• **Problem description**
From the records below, transcribe only the lines running from the one with "(PDF p.108)] -/" through the one with "(hφ : ∀ n : ℕ+, PreFrobenioid.degFr". Keep both of those end lines.

(Excerpts from a dataset)
****
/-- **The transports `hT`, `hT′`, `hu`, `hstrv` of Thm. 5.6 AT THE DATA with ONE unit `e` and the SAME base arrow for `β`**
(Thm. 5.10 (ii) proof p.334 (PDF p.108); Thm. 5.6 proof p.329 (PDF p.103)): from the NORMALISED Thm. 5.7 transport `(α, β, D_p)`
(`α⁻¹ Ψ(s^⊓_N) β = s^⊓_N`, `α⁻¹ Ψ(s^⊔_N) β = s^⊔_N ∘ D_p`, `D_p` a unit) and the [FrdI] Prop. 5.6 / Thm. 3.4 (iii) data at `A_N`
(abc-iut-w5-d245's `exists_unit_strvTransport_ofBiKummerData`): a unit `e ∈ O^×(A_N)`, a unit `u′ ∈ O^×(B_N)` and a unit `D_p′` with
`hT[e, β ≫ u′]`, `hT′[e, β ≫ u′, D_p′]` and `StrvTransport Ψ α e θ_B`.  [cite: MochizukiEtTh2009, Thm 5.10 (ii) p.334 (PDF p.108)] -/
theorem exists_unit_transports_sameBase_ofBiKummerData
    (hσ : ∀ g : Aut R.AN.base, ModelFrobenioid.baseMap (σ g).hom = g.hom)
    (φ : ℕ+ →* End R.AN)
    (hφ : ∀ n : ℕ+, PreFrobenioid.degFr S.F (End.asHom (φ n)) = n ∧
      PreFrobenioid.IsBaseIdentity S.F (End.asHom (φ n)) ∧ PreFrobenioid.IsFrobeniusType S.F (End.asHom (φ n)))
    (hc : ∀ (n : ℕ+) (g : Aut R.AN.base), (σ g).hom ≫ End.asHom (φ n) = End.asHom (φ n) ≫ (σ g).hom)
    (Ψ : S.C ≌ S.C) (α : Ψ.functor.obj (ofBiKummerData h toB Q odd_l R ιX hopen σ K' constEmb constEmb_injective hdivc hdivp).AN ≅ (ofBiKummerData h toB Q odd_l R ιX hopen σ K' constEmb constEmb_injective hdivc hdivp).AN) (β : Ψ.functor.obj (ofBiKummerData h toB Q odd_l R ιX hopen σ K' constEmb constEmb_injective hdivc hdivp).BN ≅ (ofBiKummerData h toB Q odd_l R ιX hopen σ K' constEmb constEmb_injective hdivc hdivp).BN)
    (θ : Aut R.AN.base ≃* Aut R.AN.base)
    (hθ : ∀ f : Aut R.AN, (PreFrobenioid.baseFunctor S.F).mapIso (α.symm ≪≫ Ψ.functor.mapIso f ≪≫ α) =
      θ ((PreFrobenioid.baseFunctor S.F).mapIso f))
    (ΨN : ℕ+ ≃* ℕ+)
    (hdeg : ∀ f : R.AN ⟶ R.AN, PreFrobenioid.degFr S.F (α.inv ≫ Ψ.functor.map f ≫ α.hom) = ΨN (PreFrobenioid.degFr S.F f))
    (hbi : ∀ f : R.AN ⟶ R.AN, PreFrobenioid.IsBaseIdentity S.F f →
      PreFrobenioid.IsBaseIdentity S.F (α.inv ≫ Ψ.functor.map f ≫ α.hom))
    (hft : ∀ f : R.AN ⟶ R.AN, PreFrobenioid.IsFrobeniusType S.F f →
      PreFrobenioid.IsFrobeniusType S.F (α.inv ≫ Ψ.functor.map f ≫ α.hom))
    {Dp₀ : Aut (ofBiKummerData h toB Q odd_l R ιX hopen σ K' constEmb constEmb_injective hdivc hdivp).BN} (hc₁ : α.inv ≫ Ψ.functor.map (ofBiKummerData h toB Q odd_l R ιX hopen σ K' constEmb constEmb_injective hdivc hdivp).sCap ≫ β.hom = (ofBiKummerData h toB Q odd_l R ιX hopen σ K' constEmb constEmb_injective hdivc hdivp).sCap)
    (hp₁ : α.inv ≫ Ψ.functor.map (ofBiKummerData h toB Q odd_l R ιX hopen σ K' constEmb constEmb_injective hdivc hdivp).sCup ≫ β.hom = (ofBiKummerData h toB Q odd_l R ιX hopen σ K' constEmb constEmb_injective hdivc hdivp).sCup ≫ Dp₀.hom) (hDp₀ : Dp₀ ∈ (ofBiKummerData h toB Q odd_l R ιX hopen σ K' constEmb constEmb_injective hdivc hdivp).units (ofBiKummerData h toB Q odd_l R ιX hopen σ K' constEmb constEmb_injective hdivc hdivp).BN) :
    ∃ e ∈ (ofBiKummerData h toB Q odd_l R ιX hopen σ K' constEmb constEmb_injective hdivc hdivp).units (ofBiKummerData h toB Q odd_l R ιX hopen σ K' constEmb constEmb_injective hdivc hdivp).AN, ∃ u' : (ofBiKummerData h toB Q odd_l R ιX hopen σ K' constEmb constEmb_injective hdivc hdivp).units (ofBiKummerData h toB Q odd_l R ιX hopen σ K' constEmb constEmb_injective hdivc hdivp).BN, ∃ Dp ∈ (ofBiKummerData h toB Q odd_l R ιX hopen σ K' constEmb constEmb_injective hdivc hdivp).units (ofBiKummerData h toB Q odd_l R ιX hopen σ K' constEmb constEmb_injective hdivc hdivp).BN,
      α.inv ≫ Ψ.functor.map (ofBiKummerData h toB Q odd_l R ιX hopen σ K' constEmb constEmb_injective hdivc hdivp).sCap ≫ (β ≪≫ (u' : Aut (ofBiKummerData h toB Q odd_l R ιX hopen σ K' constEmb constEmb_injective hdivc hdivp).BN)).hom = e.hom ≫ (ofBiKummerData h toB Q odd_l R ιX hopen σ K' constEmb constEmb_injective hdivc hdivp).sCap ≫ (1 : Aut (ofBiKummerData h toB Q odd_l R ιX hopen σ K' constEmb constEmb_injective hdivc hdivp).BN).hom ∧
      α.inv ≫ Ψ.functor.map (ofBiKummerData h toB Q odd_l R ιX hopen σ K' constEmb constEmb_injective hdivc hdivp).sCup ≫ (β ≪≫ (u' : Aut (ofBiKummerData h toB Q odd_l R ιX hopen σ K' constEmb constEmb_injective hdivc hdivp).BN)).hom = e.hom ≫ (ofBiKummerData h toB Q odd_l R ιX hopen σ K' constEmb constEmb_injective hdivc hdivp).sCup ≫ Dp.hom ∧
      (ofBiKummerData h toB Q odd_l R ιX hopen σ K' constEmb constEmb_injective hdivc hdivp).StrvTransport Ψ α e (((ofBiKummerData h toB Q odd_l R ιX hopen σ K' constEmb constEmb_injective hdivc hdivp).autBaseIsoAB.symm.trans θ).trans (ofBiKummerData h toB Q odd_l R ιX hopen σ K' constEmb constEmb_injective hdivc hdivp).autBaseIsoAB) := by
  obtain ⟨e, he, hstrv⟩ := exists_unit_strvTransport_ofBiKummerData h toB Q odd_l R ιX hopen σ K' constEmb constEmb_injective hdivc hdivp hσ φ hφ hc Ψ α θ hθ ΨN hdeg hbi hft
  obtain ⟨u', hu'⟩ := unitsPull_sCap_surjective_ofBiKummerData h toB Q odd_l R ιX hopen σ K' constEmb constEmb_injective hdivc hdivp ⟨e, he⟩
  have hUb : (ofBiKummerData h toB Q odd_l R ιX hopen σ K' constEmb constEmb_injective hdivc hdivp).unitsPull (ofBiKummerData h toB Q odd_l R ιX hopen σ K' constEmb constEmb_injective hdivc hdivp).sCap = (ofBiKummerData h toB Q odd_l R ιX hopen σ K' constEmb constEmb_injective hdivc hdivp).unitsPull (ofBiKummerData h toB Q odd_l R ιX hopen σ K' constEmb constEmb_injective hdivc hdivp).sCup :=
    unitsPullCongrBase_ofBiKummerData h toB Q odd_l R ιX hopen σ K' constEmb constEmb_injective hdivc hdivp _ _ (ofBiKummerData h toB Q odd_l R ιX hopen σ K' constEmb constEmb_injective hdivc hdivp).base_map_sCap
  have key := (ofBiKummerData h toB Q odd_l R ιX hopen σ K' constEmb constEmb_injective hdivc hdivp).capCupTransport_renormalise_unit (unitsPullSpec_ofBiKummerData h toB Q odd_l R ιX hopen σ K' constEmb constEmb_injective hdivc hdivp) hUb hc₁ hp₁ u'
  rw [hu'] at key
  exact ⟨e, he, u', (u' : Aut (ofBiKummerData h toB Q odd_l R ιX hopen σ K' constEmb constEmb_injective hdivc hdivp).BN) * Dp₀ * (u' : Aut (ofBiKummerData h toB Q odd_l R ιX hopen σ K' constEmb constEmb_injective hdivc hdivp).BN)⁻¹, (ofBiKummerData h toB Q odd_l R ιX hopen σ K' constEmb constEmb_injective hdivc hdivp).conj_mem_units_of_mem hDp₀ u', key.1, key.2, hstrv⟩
****
• **Expected answer**
`hT[e, β ≫ u′]`, `hT′[e, β ≫ u′, D_p′]` and `StrvTransport Ψ α e θ_B`.  [cite: MochizukiEtTh2009, Thm 5.10 (ii) p.334 (PDF p.108)] -/
theorem exists_unit_transports_sameBase_ofBiKummerData
    (hσ : ∀ g : Aut R.AN.base, ModelFrobenioid.baseMap (σ g).hom = g.hom)
    (φ : ℕ+ →* End R.AN)
    (hφ : ∀ n : ℕ+, PreFrobenioid.degFr S.F (End.asHom (φ n)) = n ∧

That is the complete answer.